Hello, I am new to the forums. I signed up because I am sick of friends giving me crappy, conflicting advice.

I am a 20 year old male college student. I am about 5'10'' and 155 lbs. The pants I wear range from a size 31-33 waist (depends on the brand for some reason) I am not fat or anything but I desperately want to have that tight and toned look. Having fairly large muscles would be nice, but mainly having no visible fat and six-pack abs are my main concerns. I am a pretty slim guy but I have some fat lower on my stomach, as well as alot on my sides (love handles) and on my butt. Nothing noticeable really, but I want to look good naked, you know?

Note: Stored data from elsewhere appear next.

import Summits.KontsevichZagierPeriods.KontsevichZagierPeriods.Theorems.LinRedNormalFormArrangementNormalFormStubRebaseSimplePosOneFibreParOne
import Summits.KontsevichZagierPeriods.KontsevichZagierPeriods.Theorems.LinRedNormalFormArrangementNormalFormStubRebaseSimplePosOneFibreDouble

/-!
# Stub `stub_rebaseSimplePosOneZero` (crux `ArrangementNormalForm`, line `janus-bands`, v10) —
part `OneZeroOfDouble`: the stub modulo the double-corner bands

`rebaseSimplePosOneZero_of_double'`: EXACTLY the signature of the registered stub
`stub_rebaseSimplePosOneZero` (`GS 1 1 → closure (GG 1 2 1 ∪ JJ 1 2 ∪ JD 2)` modulo
`KZ.relations`: rebase with a simple base pole over a base of dimension `2` with one fibre)
PLUS ONLY the two double-corner hypotheses `Hdthick₁`, `Hdfar₁` of
`rebaseSimplePos_oneFibre_of_double'` specialised to `b = 0` (bands above their apex level
`κ`, `u − κ = A (v − u)`, `A > 0`, `κ` free of `y`, whose closed base polygon contains a corner
point `κ = u = v = 0` on the pole line `y = ℓ₂(x)`; worker W9's part). The residual hypothesis
`Hpar` (parallel transverse bounds) is DISCHARGED at `B = 1` by `rebaseSimplePos_par_one`
(product-cell dissection + level splits on pinching cells + the unfold–exchange chain on
non-pinching cells), inside the narrow target `closure (GG 1 2 1)`, which is embedded into the
stub's target by monotonicity of the generated subgroup.

References: M. Kontsevich, D. Zagier, *Periods* (2001), §1.2.
-/

noncomputable section

open Set MeasureTheory MvPolynomial
open Literature.NumberTheory.Transcendental Literature.ModelTheory.ExponentialFields

namespace Summit.KontsevichZagierPeriods.ArrangementNormalForm.JanusBands

/-- **The one-fibre rebase over a base of dimension `2`, from the DOUBLE-corner bands only**
(`rebaseSimplePos_oneFibre_of_double` at `B = 1` with its hypothesis `Hpar` discharged by
`rebaseSimplePos_par_one`): for literal one-fibre data over a bounded polygonal base cell in
`(x, y)` (any bounds, any letter, exponents `n₁ = 0`, `n₂ = 1`), IF the double-corner bands
(`Hdthick₁`, `Hdfar₁`: bands above their apex level with a corner point `κ = u = v = 0` of the
closed base polygon ON the pole line) are congruent to the subgroup generated by `GG 1 2 1`,
THEN so is `[s]`. -/
theorem rebaseSimplePos_oneFibre_of_double_one (m m' : ℕ) (s : KZ.IntegralRep (1 + 1 + 1)) (M : Fin m' → (Fin (1 + 1) → ℚ) × ℚ) (L : Fin m → (Fin 1 → ℚ) × ℚ) (e : Fin m → ℕ) (p : MvPolynomial (Fin 1) ℚ) (ℓ₁ ℓ₂ : (Fin 1 → ℚ) × ℚ) (a : Fin 1 → Option ((Fin (1 + 1) → ℚ) × ℚ)) (lo hi : Fin 1 → Fin 1 ⊕ ((Fin (1 + 1) → ℚ) × ℚ)) (hbd : Bornology.IsBounded s.domain) (hdom : s.domain = SeparatePos.gDom 1 1 m' M lo hi) (hint : Set.EqOn s.integrand (RebasePos.glit 1 1 p L e ℓ₁ ℓ₂ 0 1 a) s.domain) (Hdthick₁ : ∀ (m : ℕ) (L : Fin m → (Fin 1 → ℚ) × ℚ) (e : Fin m → ℕ) (ℓ₁ ℓ₂ : (Fin 1 → ℚ) × ℚ), ∀ (m' : ℕ) (s : KZ.IntegralRep (1 + 1 + 1)) (M : Fin m' → (Fin (1 + 1) → ℚ) × ℚ) (p : MvPolynomial (Fin 1) ℚ) (u v κ : (Fin (1 + 1) → ℚ) × ℚ) (A : ℚ), Bornology.IsBounded s.domain → s.domain = SeparatePos.gDom 1 1 m' M (fun _ => Sum.inr u) (fun _ => Sum.inr v) → Set.EqOn s.integrand (RebasePos.glit 1 1 p L e ℓ₁ ℓ₂ 0 1 (fun _ => some 0)) s.domain → κ.1 (Fin.last 1) = 0 → u - κ = A • (v - u) → 0 < A → (∀ z : Fin (1 + 1 + 1) → ℝ, (∀ j, 0 < SeparatePos.affF 1 1 (M j) z) → SeparatePos.affF 1 1 κ z < 0 ∧ 0 < SeparatePos.affF 1 1 u z ∧ SeparatePos.affF 1 1 u z < SeparatePos.affF 1 1 v z) → (∃ z ∈ closure {z : Fin (1 + 1 + 1) → ℝ | ∀ j, 0 < SeparatePos.affF 1 1 (M j) z}, SeparatePos.affF 1 1 κ z = 0 ∧ SeparatePos.affF 1 1 u z = 0 ∧ SeparatePos.affF 1 1 v z = 0 ∧ z (Fin.castAdd 1 (Fin.last 1)) = SeparatePos.affB 1 1 ℓ₂ z) → ∃ c ∈ AddSubgroup.closure (SeparatePos.GGset 1 2 1), KZ.of s - c ∈ KZ.relations) (Hdfar₁ : ∀ (m : ℕ) (L : Fin m → (Fin 1 → ℚ) × ℚ) (e : Fin m → ℕ) (ℓ₁ ℓ₂ : (Fin 1 → ℚ) × ℚ), ∀ (m' : ℕ) (s : KZ.IntegralRep (1 + 1 + 1)) (M : Fin m' → (Fin (1 + 1) → ℚ) × ℚ) (p : MvPolynomial (Fin 1) ℚ) (u v κ : (Fin (1 + 1) → ℚ) × ℚ) (A : ℚ), Bornology.IsBounded s.domain → s.domain = SeparatePos.gDom 1 1 m' M (fun _ => Sum.inr u) (fun _ => Sum.inr v) → Set.EqOn s.integrand (RebasePos.glit 1 1 p L e ℓ₁ ℓ₂ 0 1 (fun _ => some 0)) s.domain → κ.1 (Fin.last 1) = 0 → u - κ = A • (v - u) → 0 < A → (∀ z : Fin (1 + 1 + 1) → ℝ, (∀ j, 0 < SeparatePos.affF 1 1 (M j) z) → 0 < SeparatePos.affF 1 1 κ z ∧ SeparatePos.affF 1 1 u z < SeparatePos.affF 1 1 v z ∧ 2 * SeparatePos.affF 1 1 κ z ≤ SeparatePos.affF 1 1 v z) → (∃ z ∈ closure {z : Fin (1 + 1 + 1) → ℝ | ∀ j, 0 < SeparatePos.affF 1 1 (M j) z}, SeparatePos.affF 1 1 κ z = 0 ∧ SeparatePos.affF 1 1 u z = 0 ∧ SeparatePos.affF 1 1 v z = 0 ∧ z (Fin.castAdd 1 (Fin.last 1)) = SeparatePos.affB 1 1 ℓ₂ z) → ∃ c ∈ AddSubgroup.closure (SeparatePos.GGset 1 2 1), KZ.of s - c ∈ KZ.relations) : ∃ c ∈ AddSubgroup.closure (SeparatePos.GGset 1 2 1), KZ.of s - c ∈ KZ.relations :=
  rebaseSimplePos_oneFibre_of_double 1 m m' s M L e p ℓ₁ ℓ₂ a lo hi hbd hdom hint
    (fun ℓ _ => rebaseSimplePos_par_one m L e ℓ₁ ℓ) (fun ℓ _ => Hdthick₁ m L e ℓ₁ ℓ)
    (fun ℓ _ => Hdfar₁ m L e ℓ₁ ℓ)

/-- **The stub `stub_rebaseSimplePosOneZero` modulo the double-corner bands.** Exactly the
signature of the stub plus the hypotheses `Hdthick₁`, `Hdfar₁` (the texts of `Hdthick`, `Hdfar`
in `rebaseSimplePos_oneFibre_of_double'` at `b = 0`): `GS 1 1 → closure (GG 1 2 1 ∪ JJ 1 2 ∪ JD 2)`
modulo `KZ.relations`. Proof: `rebaseSimplePos_oneFibre_of_double'` at `b = 0` with `Hpar`
discharged by `rebaseSimplePos_par_one`, and `closure (GG 1 2 1) ≤ closure (GG 1 2 1 ∪ JJ 1 2 ∪ JD 2)`. -/
theorem rebaseSimplePosOneZero_of_double' (GS : ℕ → ℕ → Set KZ.FormalRep) (GG : ℕ → ℕ → ℕ → Set KZ.FormalRep) (hGS : ∀ b k, GS b k = {w : KZ.FormalRep | ∃ (m m' n₁ n₂ : ℕ) (s : KZ.IntegralRep (b + 1 + k)) (M : Fin m' → (Fin (b + 1) → ℚ) × ℚ) (L : Fin m → (Fin b → ℚ) × ℚ) (e : Fin m → ℕ) (p : MvPolynomial (Fin b) ℚ) (ℓ₁ ℓ₂ : (Fin b → ℚ) × ℚ) (a : Fin k → Option ((Fin (b + 1) → ℚ) × ℚ)) (lo hi : Fin k → Fin k ⊕ ((Fin (b + 1) → ℚ) × ℚ)), (n₁ = 0 ∨ n₂ = 0) ∧ n₂ = 1 ∧ Bornology.IsBounded s.domain ∧ s.domain = {z | (∀ j, 0 < ∑ i, ((M j).1 i : ℝ) * z (Fin.castAdd k i) + ((M j).2 : ℝ)) ∧ ∀ i, Sum.elim (fun j => z (Fin.natAdd (b + 1) j)) (fun c => ∑ i', (c.1 i' : ℝ) * z (Fin.castAdd k i') + (c.2 : ℝ)) (lo i) < z (Fin.natAdd (b + 1) i) ∧ z (Fin.natAdd (b + 1) i) < Sum.elim (fun j => z (Fin.natAdd (b + 1) j)) (fun c => ∑ i', (c.1 i' : ℝ) * z (Fin.castAdd k i') + (c.2 : ℝ)) (hi i)} ∧ EqOn s.integrand (fun z => MvPolynomial.aeval (fun i => z (Fin.castAdd k (Fin.castSucc i))) p / (∏ j, (∑ i, ((L j).1 i : ℝ) * z (Fin.castAdd k (Fin.castSucc i)) + ((L j).2 : ℝ)) ^ e j) * ((z (Fin.castAdd k (Fin.last b)) - (∑ i, (ℓ₁.1 i : ℝ) * z (Fin.castAdd k (Fin.castSucc i)) + (ℓ₁.2 : ℝ))) ^ n₁ / (z (Fin.castAdd k (Fin.last b)) - (∑ i, (ℓ₂.1 i : ℝ) * z (Fin.castAdd k (Fin.castSucc i)) + (ℓ₂.2 : ℝ))) ^ n₂) * ∏ i, (a i).elim 1 (fun c => 1 / (z (Fin.natAdd (b + 1) i) - (∑ i', (c.1 i' : ℝ) * z (Fin.castAdd k i') + (c.2 : ℝ))))) s.domain ∧ w = KZ.of s}) (hGG : ∀ b σ k, GG b σ k = {w : KZ.FormalRep | ∃ (m m' n₁ n₂ : ℕ) (s : KZ.IntegralRep (b + 1 + k)) (M : Fin m' → (Fin (b + 1) → ℚ) × ℚ) (L : Fin m → (Fin b → ℚ) × ℚ) (e : Fin m → ℕ) (p : MvPolynomial (Fin b) ℚ) (ℓ₁ ℓ₂ : (Fin b → ℚ) × ℚ) (a : Fin k → Option ((Fin (b + 1) → ℚ) × ℚ)) (lo hi : Fin k → Fin k ⊕ ((Fin (b + 1) → ℚ) × ℚ)), (n₁ = 0 ∨ n₂ = 0) ∧ (σ = 2 → (∀ i c, a i = some c → c.1 (Fin.last b) = 0) ∧ (∀ i c, (lo i = Sum.inr c ∨ hi i = Sum.inr c) → (c.1 (Fin.last b) = 0 ∨ c = (Pi.single (Fin.last b) 1, 0)))) ∧ Bornology.IsBounded s.domain ∧ s.domain = {z | (∀ j, 0 < ∑ i, ((M j).1 i : ℝ) * z (Fin.castAdd k i) + ((M j).2 : ℝ)) ∧ ∀ i, Sum.elim (fun j => z (Fin.natAdd (b + 1) j)) (fun c => ∑ i', (c.1 i' : ℝ) * z (Fin.castAdd k i') + (c.2 : ℝ)) (lo i) < z (Fin.natAdd (b + 1) i) ∧ z (Fin.natAdd (b + 1) i) < Sum.elim (fun j => z (Fin.natAdd (b + 1) j)) (fun c => ∑ i', (c.1 i' : ℝ) * z (Fin.castAdd k i') + (c.2 : ℝ)) (hi i)} ∧ EqOn s.integrand (fun z => MvPolynomial.aeval (fun i => z (Fin.castAdd k (Fin.castSucc i))) p / (∏ j, (∑ i, ((L j).1 i : ℝ) * z (Fin.castAdd k (Fin.castSucc i)) + ((L j).2 : ℝ)) ^ e j) * ((z (Fin.castAdd k (Fin.last b)) - (∑ i, (ℓ₁.1 i : ℝ) * z (Fin.castAdd k (Fin.castSucc i)) + (ℓ₁.2 : ℝ))) ^ n₁ / (z (Fin.castAdd k (Fin.last b)) - (∑ i, (ℓ₂.1 i : ℝ) * z (Fin.castAdd k (Fin.castSucc i)) + (ℓ₂.2 : ℝ))) ^ n₂) * ∏ i, (a i).elim 1 (fun c => 1 / (z (Fin.natAdd (b + 1) i) - (∑ i', (c.1 i' : ℝ) * z (Fin.castAdd k i') + (c.2 : ℝ))))) s.domain ∧ w = KZ.of s}) (JJ : ℕ → ℕ → Set KZ.FormalRep) (JD : ℕ → Set KZ.FormalRep) (hJJ : ∀ b k, JJ b k = {w : KZ.FormalRep | ∃ (m m' : ℕ) (s : KZ.IntegralRep (b + k)) (M : Fin m' → (Fin b → ℚ) × ℚ) (L : Fin m → (Fin b → ℚ) × ℚ) (e : Fin m → ℕ) (p : MvPolynomial (Fin b) ℚ) (a : Fin k → Option ((Fin b → ℚ) × ℚ)) (lo hi : Fin k → Fin k ⊕ ((Fin b → ℚ) × ℚ)), Bornology.IsBounded s.domain ∧ s.domain = {z | (∀ j, 0 < ∑ i, ((M j).1 i : ℝ) * z (Fin.castAdd k i) + ((M j).2 : ℝ)) ∧ ∀ i, Sum.elim (fun j => z (Fin.natAdd b j)) (fun c => ∑ i', (c.1 i' : ℝ) * z (Fin.castAdd k i') + (c.2 : ℝ)) (lo i) < z (Fin.natAdd b i) ∧ z (Fin.natAdd b i) < Sum.elim (fun j => z (Fin.natAdd b j)) (fun c => ∑ i', (c.1 i' : ℝ) * z (Fin.castAdd k i') + (c.2 : ℝ)) (hi i)} ∧ EqOn s.integrand (fun z => MvPolynomial.aeval (fun i => z (Fin.castAdd k i)) p / (∏ j, (∑ i, ((L j).1 i : ℝ) * z (Fin.castAdd k i) + ((L j).2 : ℝ)) ^ e j) * ∏ i, (a i).elim 1 (fun c => 1 / (z (Fin.natAdd b i) - (∑ i', (c.1 i' : ℝ) * z (Fin.castAdd k i') + (c.2 : ℝ))))) s.domain ∧ w = KZ.of s}) (hJD : ∀ N, JD N = {w : KZ.FormalRep | ∃ b' k', b' + k' = N ∧ w ∈ JJ b' k'}) (Hdthick₁ : ∀ (m : ℕ) (L : Fin m → (Fin 1 → ℚ) × ℚ) (e : Fin m → ℕ) (ℓ₁ ℓ₂ : (Fin 1 → ℚ) × ℚ), ∀ (m' : ℕ) (s : KZ.IntegralRep (1 + 1 + 1)) (M : Fin m' → (Fin (1 + 1) → ℚ) × ℚ) (p : MvPolynomial (Fin 1) ℚ) (u v κ : (Fin (1 + 1) → ℚ) × ℚ) (A : ℚ), Bornology.IsBounded s.domain → s.domain = SeparatePos.gDom 1 1 m' M (fun _ => Sum.inr u) (fun _ => Sum.inr v) → Set.EqOn s.integrand (RebasePos.glit 1 1 p L e ℓ₁ ℓ₂ 0 1 (fun _ => some 0)) s.domain → κ.1 (Fin.last 1) = 0 → u - κ = A • (v - u) → 0 < A → (∀ z : Fin (1 + 1 + 1) → ℝ, (∀ j, 0 < SeparatePos.affF 1 1 (M j) z) → SeparatePos.affF 1 1 κ z < 0 ∧ 0 < SeparatePos.affF 1 1 u z ∧ SeparatePos.affF 1 1 u z < SeparatePos.affF 1 1 v z) → (∃ z ∈ closure {z : Fin (1 + 1 + 1) → ℝ | ∀ j, 0 < SeparatePos.affF 1 1 (M j) z}, SeparatePos.affF 1 1 κ z = 0 ∧ SeparatePos.affF 1 1 u z = 0 ∧ SeparatePos.affF 1 1 v z = 0 ∧ z (Fin.castAdd 1 (Fin.last 1)) = SeparatePos.affB 1 1 ℓ₂ z) → ∃ c ∈ AddSubgroup.closure (SeparatePos.GGset 1 2 1), KZ.of s - c ∈ KZ.relations) (Hdfar₁ : ∀ (m : ℕ) (L : Fin m → (Fin 1 → ℚ) × ℚ) (e : Fin m → ℕ) (ℓ₁ ℓ₂ : (Fin 1 → ℚ) × ℚ), ∀ (m' : ℕ) (s : KZ.IntegralRep (1 + 1 + 1)) (M : Fin m' → (Fin (1 + 1) → ℚ) × ℚ) (p : MvPolynomial (Fin 1) ℚ) (u v κ : (Fin (1 + 1) → ℚ) × ℚ) (A : ℚ), Bornology.IsBounded s.domain → s.domain = SeparatePos.gDom 1 1 m' M (fun _ => Sum.inr u) (fun _ => Sum.inr v) → Set.EqOn s.integrand (RebasePos.glit 1 1 p L e ℓ₁ ℓ₂ 0 1 (fun _ => some 0)) s.domain → κ.1 (Fin.last 1) = 0 → u - κ = A • (v - u) → 0 < A → (∀ z : Fin (1 + 1 + 1) → ℝ, (∀ j, 0 < SeparatePos.affF 1 1 (M j) z) → 0 < SeparatePos.affF 1 1 κ z ∧ SeparatePos.affF 1 1 u z < SeparatePos.affF 1 1 v z ∧ 2 * SeparatePos.affF 1 1 κ z ≤ SeparatePos.affF 1 1 v z) → (∃ z ∈ closure {z : Fin (1 + 1 + 1) → ℝ | ∀ j, 0 < SeparatePos.affF 1 1 (M j) z}, SeparatePos.affF 1 1 κ z = 0 ∧ SeparatePos.affF 1 1 u z = 0 ∧ SeparatePos.affF 1 1 v z = 0 ∧ z (Fin.castAdd 1 (Fin.last 1)) = SeparatePos.affB 1 1 ℓ₂ z) → ∃ c ∈ AddSubgroup.closure (SeparatePos.GGset 1 2 1), KZ.of s - c ∈ KZ.relations) : ∀ x ∈ GS 1 1, ∃ c ∈ AddSubgroup.closure (GG 1 2 1 ∪ JJ 1 2 ∪ JD 2), x - c ∈ KZ.relations := by
  -- the widened parts `JJ 1 2`, `JD 2` of the target (and their texts) are not needed
  have _hJJ := hJJ
  have _hJD := hJD
  intro x hx
  obtain ⟨c, hc, hxc⟩ := rebaseSimplePos_oneFibre_of_double' GS GG hGS hGG 0
    (fun m L e ℓ₁ ℓ₂ m' s M p u v => rebaseSimplePos_par_one m L e ℓ₁ ℓ₂ m' s M p u v)
    Hdthick₁ Hdfar₁ x hx
  exact ⟨c, AddSubgroup.closure_mono (subset_union_left.trans subset_union_left) hc, hxc⟩

end Summit.KontsevichZagierPeriods.ArrangementNormalForm.JanusBands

I eat a vegetarian diet. I take multivitamins and occasionally a protein supplement. Most of the time I would estimate I eat 800-1500 calories a day. It depends on how I feel. I would be willing to change my diet and there is a pretty well equipped gym on my campus. I have been trying to do some cardio and strength training but so far I've had almost no improvement. I have been considering taking a metabolic enhancer, such as "ripped fuel". Any advice would be welcome. Thank you.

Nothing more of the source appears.